Data Mapping Using Numpy and Pandas in Python

Filed Under: Python Advanced
Data Mapping In Python

Data manipulation or transformation is the key aspect of any analysis. I am saying this because chances of getting insights that make sense are highly impossible. You should transform raw data into meaningful data. You may need to create new variables, bring the data into one form or even rearrange the data to make sense out of it.

This helps in identifying the anomalies and extract more insights than you think. Therefore, in this article, we will be discussing some of the python pandas and numpy functions which help us in Data mapping and replacement in python.


1. Create a Data Set

For the data mapping purpose, let’s create a simple dataset using the pandas dataframe function. This will be a simple student grade dataset.

we will be creating a simple dataset having 2 columns, one for student name and another for student grade.

#Create a dataset

import pandas as pd

student =  {'Name':['Mike','Julia','Trevor','Brooks','Murphy'],'Grade':[3.5,4,2.1,4.6,3.1]}

df = pd.DataFrame(student)

df

	Name	Grade
0	Mike	3.5
1	Julia	4.0
2	Trevor	2.1
3	Brooks  4.6
4	Murphy	3.1

Well, we got simple students data.
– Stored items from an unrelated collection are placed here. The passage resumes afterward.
/-!
# Connes–Moscovici 2022, Theorem 1.6 (iv): "the spectrum of `W_sa` is … unbounded on both sides" —
# the SIGN CLAUSE, and the assembly of clause (iv) from a compact resolvent (PROVED, RH-FREE)

LINE 1 — FRAMING. RH-FREE corpus literature (elementary spectral bookkeeping for the prolate wave
operator `W_λ = −∂(λ² − x²)∂ + (2πλx)²` on `L²(ℝ)`; sequel row of the Connes–Consani corpus, no leaf /
binder role).  bears_on: LADDER-RH W-C/W-P.  WHAT THIS IS NOT: any claim about RH; nothing in this
file mentions `RiemannHypothesis` or bears on the truth of RH.

Source: A. Connes, H. Moscovici, *The UV prolate spectrum matches the zeros of zeta*, PNAS 119 (2022)
[bib: `ConnesMoscovici2022`], Theorem 1.6 (iv) = arXiv:2112.05500 Theorem 2.6 (iv) (chunk
p0006:L79; proof L105–L114): "The spectrum of `W_sa` is discrete and unbounded on both sides."  The
printed proof: "`P_λ W_sa` and `(I − P_λ) W_sa` are selfadjoint … covered by standard results in
Sturm–Liouville theory … all four endpoints are limit circle case … By well-known results ([naimark]
page 90, [zettl]) it follows that both … have discrete spectrum and that the spectrum of the latter is
unbounded on both sides."

## What is here (theorems only; no definition, no named fact)

The tree types clause (iv) as `HasDiscreteSpectrumUnboundedBothSides W` (an orthonormal eigenbasis
indexed by `ℕ`, real eigenvalues `μₙ` with `|μₙ| → ∞`, `{μₙ}` bounded neither above nor below;
`UVProlateSpectrum.lean`).  Its discharge splits into three bricks:
(a) the self-adjoint realisation has COMPACT RESOLVENT (the Sturm–Liouville / limit-circle input;
cell seat t15, not here); (b) compact resolvent ⇒ orthonormal eigenbasis with `|μₙ| → ∞` (abstract;
the tree's `Literature.Analysis.UnboundedOperators.exists_hilbertBasis_nat_eigenvectors_of_compact_resolvent`,
Schmüdgen 2012 Prop. 5.12); (c) THIS FILE: the SIGN CLAUSE "unbounded on BOTH sides" and the glue.

* §1 `inner_prolateCore_self_eq_integral` — the Rayleigh identity on the Schwartz core:
  `⟪ψ, Wψ⟫ = ∫ ((λ² − x²)|ψ′(x)|² + (2πλ)²x²|ψ(x)|²) dx` (one integration by parts).
* §2 `exists_schwartz_modulated`, `exists_schwartz_rayleigh_gt` / `exists_schwartz_rayleigh_lt` —
  the quadratic form of `W` on the core is bounded NEITHER above NOR below (`λ > 0`): a modulated bump
  `ψ_k(x) = g(x)e^{ikx}` (real smooth compactly supported `g`) has `|ψ_k′|² = g′² + k²g²`, so
  `⟪ψ_k, Wψ_k⟫ = ⟪g, Wg⟫ + k² ∫ (λ² − x²) g²` with `‖ψ_k‖ = ‖g‖`; for `g` supported in `|x| < λ` this
  tends to `+∞`, for `g` supported in `x > λ` to `−∞` (the kinetic coefficient `λ² − x²` changes
  sign at `±λ` — the operator-specific reason for "both sides").
* §4 also: `prolateCore_le_of_isSelfAdjoint` — a self-adjoint `W ⊂ W_max` extends the core
  (`W|_𝒮 ⊂ W_max* ⊂ W* = W`), so the assembly applies to every `W_sa` with `IsProlateSA λ W`
  (`hasDiscreteSpectrumUnboundedBothSides_of_isProlateSA`).
* §3 `not_bddAbove_of_eigenbasis` / `not_bddBelow_of_eigenbasis` — for any SYMMETRIC extension `W` of
  the core and any orthonormal eigenbasis `(bᵢ, μᵢ)` of `W`: `¬ BddAbove (range μ)`, `¬ BddBelow (range μ)`
  (Parseval: `⟪ξ, Wξ⟫ = Σ μᵢ |⟪bᵢ, ξ⟫|²`).
* §4 (private `not_finiteDimensional_L2R`, from the tree's `not_finiteDimensional_soninSpace_of_nonneg`) the ASSEMBLY
  `hasDiscreteSpectrumUnboundedBothSides_of_compact_resolvent`: a self-adjoint `W` with
  `prolateCore λ ≤ W` and compact resolvent satisfies `HasDiscreteSpectrumUnboundedBothSides W`.

Deviation from print: the sign clause is obtained from explicit test functions rather than from the
oscillation (LCO) theory of [naimark]/[zettl]; same content for clause (iv) as typed.

Nothing in this file bears on the truth of RH.
-/

noncomputable section

open Complex Set MeasureTheory Filter SchwartzMap
open scoped Real Topology ContDiff InnerProductSpace ComplexConjugate

namespace Literature.NumberTheory.ConnesMoscovici2022

open Literature.NumberTheory.ConnesConsani2021 Literature.NumberTheory.ConnesConsani2024
open Literature.Analysis.UnboundedOperators

/-! ## §1. The Rayleigh identity on the Schwartz core -/

section Rayleigh

variable (lam : ℝ)

/-- `(p ψ′)` as a Schwartz map, pointwise. [folklore] -/
private theorem smulLeft_deriv_apply (ψ : 𝓢(ℝ, ℂ)) (y : ℝ) :
    smulLeftCLM ℂ (pCoeff lam) (derivCLM ℂ ℂ ψ) y = pCoeff lam y * deriv ψ y := by
  rw [smulLeftCLM_apply_apply (pCoeff_hasTemperateGrowth lam), derivCLM_apply, smul_eq_mul]

/-- RH-FREE (PROVED). **Rayleigh identity on the core**: for a Schwartz function `ψ`,
`⟪ψ, W ψ⟫_{L²} = ∫ ((λ² − x²)|ψ′(x)|² + (2πλ)² x² |ψ(x)|²) dx` (one integration by parts,
`∫ ψ̄ · (−(pψ′)′) = ∫ p |ψ′|²`). [cite: ConnesMoscovici2022, §1 eq. (1.1) and Thm 1.6 (iv) (= arXiv (2.1), Thm 2.6 (iv), chunk p0004:L5–L15, p0006:L105–L114)] -/
theorem inner_prolateCore_self_eq_integral (ψ : 𝓢(ℝ, ℂ)) :
    ⟪(schwartzToL2 ψ : L2R),
        prolateCore lam ⟨schwartzToL2 ψ, LinearMap.mem_range_self _ ψ⟩⟫_ℂ =
      ((∫ x, ((lam ^ 2 - x ^ 2) * ‖deriv ψ x‖ ^ 2 + (2 * π * lam) ^ 2 * x ^ 2 * ‖ψ x‖ ^ 2) : ℝ) : ℂ) := by
  rw [prolateCore_apply]
  change ⟪(ψ.toLp 2 volume : L2R), ((prolateSchwartz lam ψ).toLp 2 volume : L2R)⟫_ℂ = _
  rw [L2.inner_def]
  set ψc : 𝓢(ℝ, ℂ) := SchwartzMap.postcompCLM (Complex.conjCLE : ℂ →L[ℝ] ℂ) ψ with hψc
  have hψc_apply : (⇑ψc : ℝ → ℂ) = fun t ↦ star (ψ t) := funext fun _ ↦ rfl
  have h1 : ∫ t, ⟪(ψ.toLp 2 volume : L2R) t, ((prolateSchwartz lam ψ).toLp 2 volume : L2R) t⟫_ℂ =
      ∫ t, ψc t * prolateSchwartz lam ψ t := by
    refine integral_congr_ae ?_
    filter_upwards [(prolateSchwartz lam ψ).coeFn_toLp 2 volume, ψ.coeFn_toLp 2 volume] with t h1 h2
    rw [h1, h2, hψc_apply]
    simp [mul_comm]
  rw [h1]
  -- integrability of products of Schwartz functions
  have hi : ∀ f g : 𝓢(ℝ, ℂ), Integrable (fun t ↦ f t * g t) := fun f g ↦
    (f.memLp 2 volume).integrable_mul (g.memLp 2 volume)
  -- split `W ψ = −(pψ′)′ + qψ`
  have eW : (fun t ↦ ψc t * prolateSchwartz lam ψ t) = fun t ↦
      -(ψc t * deriv (smulLeftCLM ℂ (pCoeff lam) (derivCLM ℂ ℂ ψ)) t) +
        ψc t * (smulLeftCLM ℂ (qCoeff lam) ψ) t := by
    funext t
    rw [prolateSchwartz_apply', smulLeftCLM_apply_apply (qCoeff_hasTemperateGrowth lam), smul_eq_mul]
    have e : (fun y ↦ pCoeff lam y * deriv ψ y) = ⇑(smulLeftCLM ℂ (pCoeff lam) (derivCLM ℂ ℂ ψ)) := by
      funext y; rw [smulLeft_deriv_apply]
    rw [e]; ring
  have hI1 : Integrable (fun t ↦ ψc t * deriv (smulLeftCLM ℂ (pCoeff lam) (derivCLM ℂ ℂ ψ)) t) := by
    have := hi ψc (derivCLM ℂ ℂ (smulLeftCLM ℂ (pCoeff lam) (derivCLM ℂ ℂ ψ)))
    simpa only [derivCLM_apply] using this
  have hI1n : Integrable (fun t ↦ -(ψc t * deriv (smulLeftCLM ℂ (pCoeff lam) (derivCLM ℂ ℂ ψ)) t)) :=
    hI1.neg
  rw [eW, integral_add hI1n (hi _ _), integral_neg]
  -- integration by parts: `∫ ψ̄ (pψ′)′ = −∫ ψ̄′ (pψ′)` and `ψ̄′ = conj ψ′`
  rw [SchwartzMap.integral_mul_deriv_eq_neg_deriv_mul ψc (smulLeftCLM ℂ (pCoeff lam) (derivCLM ℂ ℂ ψ)),
    neg_neg]
  have hdc : ∀ t, deriv ψc t = star (deriv ψ t) := by
    intro t
    rw [hψc_apply, deriv.star' (f := (⇑ψ))]
  have e1 : (fun t ↦ deriv ψc t * smulLeftCLM ℂ (pCoeff lam) (derivCLM ℂ ℂ ψ) t) =
      fun t ↦ (((lam ^ 2 - t ^ 2) * ‖deriv ψ t‖ ^ 2 : ℝ) : ℂ) := by
    funext t
    rw [hdc, smulLeft_deriv_apply, pCoeff, mul_left_comm, Complex.star_def, Complex.conj_mul']
    push_cast; ring
  have e2 : (fun t ↦ ψc t * smulLeftCLM ℂ (qCoeff lam) ψ t) =
      fun t ↦ (((2 * π * lam) ^ 2 * t ^ 2 * ‖ψ t‖ ^ 2 : ℝ) : ℂ) := by
    funext t
    rw [smulLeftCLM_apply_apply (qCoeff_hasTemperateGrowth lam), smul_eq_mul, hψc_apply, qCoeff,
      mul_left_comm, Complex.star_def, Complex.conj_mul']
    push_cast; ring
  have hA : Integrable (fun t : ℝ ↦ (lam ^ 2 - t ^ 2) * ‖deriv ψ t‖ ^ 2) := by
    have := hi (derivCLM ℂ ℂ ψc) (smulLeftCLM ℂ (pCoeff lam) (derivCLM ℂ ℂ ψ))
    rw [show (fun t ↦ (derivCLM ℂ ℂ ψc) t * smulLeftCLM ℂ (pCoeff lam) (derivCLM ℂ ℂ ψ) t) =
      fun t ↦ deriv ψc t * smulLeftCLM ℂ (pCoeff lam) (derivCLM ℂ ℂ ψ) t from
        funext fun t ↦ by rw [derivCLM_apply], e1] at this
    simpa only [RCLike.re_to_complex, Complex.ofReal_re] using this.re
  have hB : Integrable (fun t : ℝ ↦ (2 * π * lam) ^ 2 * t ^ 2 * ‖ψ t‖ ^ 2) := by
    have := hi ψc (smulLeftCLM ℂ (qCoeff lam) ψ)
    rw [e2] at this
    simpa only [RCLike.re_to_complex, Complex.ofReal_re] using this.re
  rw [show (fun t ↦ deriv ψc t * smulLeftCLM ℂ (pCoeff lam) (derivCLM ℂ ℂ ψ) t) =
      fun t ↦ (((lam ^ 2 - t ^ 2) * ‖deriv ψ t‖ ^ 2 : ℝ) : ℂ) from e1, e2,
    integral_complex_ofReal, integral_complex_ofReal, ← Complex.ofReal_add, ← integral_add hA hB]
/-- Uniqueness of the nearby root: two roots of `F` within `< δ` of the same point coincide, when distinct
roots of `F` are `≥ δ` apart. [cite: Gouvea1993PadicNumbers, Cor 6.8.3] -/
theorem root_near_unique (hsep : ∀ a ∈ F.roots, ∀ a' ∈ F.roots, a ≠ a' → δ ≤ ‖a - a'‖) {b a a' : L}
    (ha : a ∈ F.roots) (ha' : a' ∈ F.roots) (hba : ‖b - a‖ < δ) (hba' : ‖b - a'‖ < δ) : a = a' := by
  by_contra hne
  have h := hsep a ha a' ha' hne
  have : ‖a - a'‖ < δ := by
    calc ‖a - a'‖ = ‖(a - b) + (b - a')‖ := by rw [sub_add_sub_cancel]
      _ ≤ max ‖a - b‖ ‖b - a'‖ := IsUltrametricDist.norm_add_le_max _ _
      _ < δ := max_lt (by rwa [norm_sub_rev]) hba'
  exact absurd h (not_le.mpr this)

/-- The multiset matching (Gouvêa, proof of Cor. 6.8.3, counting form): ANY assignment `φ` sending each
root of `G` to a root of `F` within `< δ` reproduces the roots of `F` exactly, with multiplicity — no root
of `F` is missed, none is hit twice. Hypotheses as in `exists_root_near_of_coeff_near`, plus: `F` has
SIMPLE roots pairwise `≥ δ` apart, and the roots of `G` lie in the closed unit ball.
[cite: Gouvea1993PadicNumbers, Cor 6.8.3] -/
theorem map_nearestRoot_eq_roots (hGm : G.Monic) (hGs : G.Splits) (hFs : F.Splits)
    (hdeg : G.natDegree = F.natDegree) (hFnd : F.roots.Nodup)
    (hsep : ∀ a ∈ F.roots, ∀ a' ∈ F.roots, a ≠ a' → δ ≤ ‖a - a'‖) (hδ : 0 < δ) (hε : 0 ≤ ε)
    (hεδ : ε < δ ^ F.natDegree) (hcoeff : ∀ i, ‖F.coeff i - G.coeff i‖ ≤ ε)
    (hFr : ∀ a ∈ F.roots, ‖a‖ ≤ 1) {φ : L → L} (hφ : ∀ b ∈ G.roots, φ b ∈ F.roots ∧ ‖b - φ b‖ < δ) :
    G.roots.map φ = F.roots := by
  classical
  have hFcard : Multiset.card F.roots = F.natDegree := hFs.natDegree_eq_card_roots.symm
  have hGcard : Multiset.card G.roots = F.natDegree := by rw [← hdeg]; exact hGs.natDegree_eq_card_roots.symm
  set M := G.roots.map φ with hM
  have hMcard : Multiset.card M = Multiset.card F.roots := by rw [hM, Multiset.card_map, hGcard, hFcard]
  have hMsub : ∀ a ∈ M, a ∈ F.roots := by
    intro a ha
    obtain ⟨b, hb, rfl⟩ := Multiset.mem_map.mp ha
    exact (hφ b hb).1
  suffices hle : M ≤ F.roots from Multiset.eq_of_le_of_card_le hle hMcard.ge
  by_contra hnle
  rw [Multiset.le_iff_count] at hnle
  push Not at hnle
  obtain ⟨a₀, ha₀⟩ := hnle
  -- counting: some root `a'` of `F` is missed by `φ`
  have hex : ∃ a' ∈ F.roots, a' ∉ M := by
    by_contra hall
    push Not at hall
    have hsum : ∑ a ∈ F.roots.toFinset, M.count a = Multiset.card M :=
      Multiset.sum_count_eq_card (fun a ha => Multiset.mem_toFinset.mpr (hMsub a ha))
    have hsum' : ∑ a ∈ F.roots.toFinset, F.roots.count a = Multiset.card F.roots :=
      Multiset.toFinset_sum_count_eq _
    have hlt : ∑ a ∈ F.roots.toFinset, F.roots.count a < ∑ a ∈ F.roots.toFinset, M.count a := by
      apply Finset.sum_lt_sum
      · intro a ha
        rw [Multiset.count_eq_one_of_mem hFnd (Multiset.mem_toFinset.mp ha)]
        exact Multiset.one_le_count_iff_mem.mpr (hall a (Multiset.mem_toFinset.mp ha))
      · have ha₀M : a₀ ∈ M := Multiset.count_pos.mp (lt_of_le_of_lt (Nat.zero_le _) ha₀)
        exact ⟨a₀, Multiset.mem_toFinset.mpr (hMsub a₀ ha₀M), ha₀⟩
    rw [hsum, hsum', hMcard] at hlt
    exact lt_irrefl _ hlt
  obtain ⟨a', ha', ha'M⟩ := hex
  -- every root of `G` is at distance `≥ δ` from the missed root `a'`
  have hfar : ∀ b ∈ G.roots, δ ≤ ‖a' - b‖ := by
    intro b hb
    obtain ⟨hφb, hnear⟩ := hφ b hb
    have hne : φ b ≠ a' := fun h => ha'M (Multiset.mem_map.mpr ⟨b, hb, h⟩)
    rw [norm_sub_rev, norm_sub_eq_of_lt_of_le hnear (hsep _ hφb _ ha' hne)]
    exact hsep _ hφb _ ha' hne
  -- hence `δ ^ n ≤ ‖G(a')‖`, while `‖G(a')‖ = ‖(G - F)(a')‖ ≤ ε < δ ^ n`
  have hGa : δ ^ F.natDegree ≤ ‖G.eval a'‖ := by
    rw [norm_eval_eq_prod_roots hGs hGm, ← hGcard, ← Multiset.card_map (fun b => ‖a' - b‖) G.roots]
    exact pow_card_le_multiset_prod hδ.le fun r hr => by
      obtain ⟨b, hb, rfl⟩ := Multiset.mem_map.mp hr
      exact hfar b hb
  have hGa' : ‖G.eval a'‖ ≤ ε := by
    have : G.eval a' = (G - F).eval a' := by
      rw [eval_sub, (isRoot_of_mem_roots ha').eq_zero, sub_zero]
    rw [this]
    exact norm_eval_le_of_coeff_le hε (fun i => by rw [coeff_sub, norm_sub_rev]; exact hcoeff i)
      (hFr a' ha')
  exact absurd (hGa.trans hGa') (not_le.mpr hεδ)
Let’s see how we can map and replace the values as a part of the data transformation process.


2. Replacing Values in the data

So, we have data that include 5 values and multiple attributes. Now, we got a message from the class teacher that Murphy actually secured 5 grades and he is the topper in the class. We need to replace the old grade with a new grade as per the teacher’s words.

So, here we go…

#Replacing data

df['Grade'] = df['Grade'].replace([3.1],5)

#Updated data

	Name	Grade
0	Mike	3.5
1	Julia	4.0
2	Trevor	2.1
3	Brooks	4.6
4	Murphy	5.0

That’s great! We have successfully replaced the old grade(Value) with a new grade(Value). It is just an example and I have provided a real-world application of this process.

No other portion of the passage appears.